Now that we have this numerical_summary object, we can use it to perform computations, such as finding the range between the wards with the least and most proportions of votes in favor of leaving (0.6681), which may be useful to interpret the big difference among the types of wards we may find in the UK. If we want to know which wards are being used to get to this result, we can search for the wards with the least and most proportion of votes:

numerical_summary["Max.", "Proportion"] - numerical_summary["Min.", "Proportion"] 
desired_variables <- c(
"ID",
"NoQuals",
"Proportion",
"AdultMeanAge",
"L4Quals_plus",
"RegionName"
)

>data[which.max(data$Proportion), desired_variables]
#> ID NoQuals Proportion AdultMeanAge L4Quals_plus RegionName
#> 754 754 35.8 0.7897 48.7 13.7 L

data[which.min(data$Proportion), desired_variables]
#> ID NoQuals Proportion AdultMeanAge L4Quals_plus RegionName
#> 732 732 2.8 0.1216 31.2 44.3 EE

As you can see, this analysis already shows some interesting results.
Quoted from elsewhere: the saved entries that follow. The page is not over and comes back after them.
import Literature.Analysis.Distribution.FourierLaplaceBoundaryValue
import Literature.Analysis.FunctionSpaces.IteratedFDerivParametricIntegral
import Mathlib.Topology.UrysohnsLemma
import HarnessLib

/-!
# The Laplace transform of a compactly supported test function against the Fourier–Laplace kernel

Topic `Literature/Analysis/Distribution`, companion of `FourierLaplaceTransform` /
`FourierLaplaceBoundaryValue`. There the Fourier–Laplace transform of a tempered distribution `u`
supported in a set `S ⊆ ℝ^ι` is `F(z) = u(K_z)` with the Schwartz kernel
`K_z = laplaceKernel S z = χ_S e^{−2πi⟨z, ·⟩}`, `Im z` in the open cone `C = interior S⁻`, and the
boundary-value pairing `∫ F(x + ity) φ(x) dx = u(∫ φ(x) K_{x+ity} dx)` is computed by factoring the
`x`-integral of the kernels through the Fourier transform of `φ`. This file provides the same
exchange for integrals over *arbitrary* smooth compactly supported densities of points of the
tube, entering through a real-linear map `L : V → ℂ^ι` (the case needed for the Euclidean points
`(i x⁰ₖ, x⃗ₖ)ₖ` of Osterwalder–Schrader, where the imaginary parts vary with the integration
variable and no factorisation through a Fourier transform is available):

* `laplaceDomain S L = {v | Im (L v) ∈ C}` (open), and for `h ∈ C^∞(V)` compactly supported in it
  the **Laplace test function** `laplaceTest S L μ h ∈ 𝓢(ℝ^ι, ℂ)`,
  `(laplaceTest S L μ h)(ξ) = ∫ h(v) K_{L v}(ξ) dμ(v)` (`laplaceTest_apply`) — smoothness and the
  derivatives under the integral sign from the tree's `ParametricIntegralSmooth` /
  `IteratedFDerivParametricIntegral` (the integrand `h(v) χ_S(ξ) e^{−2πi⟨L v, ξ⟩}` is jointly
  smooth, `contDiff_laplaceIntegrand`), Schwartz decay from the uniform kernel estimate
  `exists_kernel_bound` on the compact set of imaginary parts `Im L(supp h) ⊆ C`;
* **the exchange** `W(laplaceTest S L μ h) = ∫ h(v) W(K_{L v}) dμ(v)` for every tempered
  distribution `W` (`clm_laplaceTest`; Osterwalder–Schrader I (1973), Lemma 8.4, first part, in
  `ι` variables: "`W(∫ f_x(·) g(x) dx) = ∫ g(x) W(f_x(·)) dx`", `f_x(q) = e^{−qx}`), from the tree's
  `SchwartzMap.apply_eq_integral_of_forall_apply_eq_integral` applied to the continuous,
  compactly supported Schwartz-valued family `v ↦ θ(v) K_{L v}` (`θ` an Urysohn cutoff equal to `1`
  on `supp h` and supported inside the domain, where `z ↦ K_z` is continuous,
  `continuousAt_laplaceKernel`).

## References

* K. Osterwalder, R. Schrader, *Axioms for Euclidean Green's functions*, Comm. Math. Phys. 31
  (1973) 83–112, §8, Lemma 8.4 and the Remark after it ("can immediately be generalized to the
  case of several variables"); §4.3 eq. (4.20). [OsterwalderSchraderCMP1973]
* L. Hörmander, *The Analysis of Linear Partial Differential Operators I*, 2nd ed., Thm. 7.4.2,
  eq. (7.4.3). [HormanderALPDO1]
-/

noncomputable section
The UK ward that voted to leave the EU the most is characterized by older people (MeanAge) with low education levels (NoQuals, L4Quals_plus). On the other hand, the UK ward that voted to remain in the EU the most is characterized by younger people with much higher education levels. Of course, this is not the full picture, but it's a hint about the direction in which we need to look to further understand what's going on. For now, we have found that education and age seem to be relevant variables for the analysis.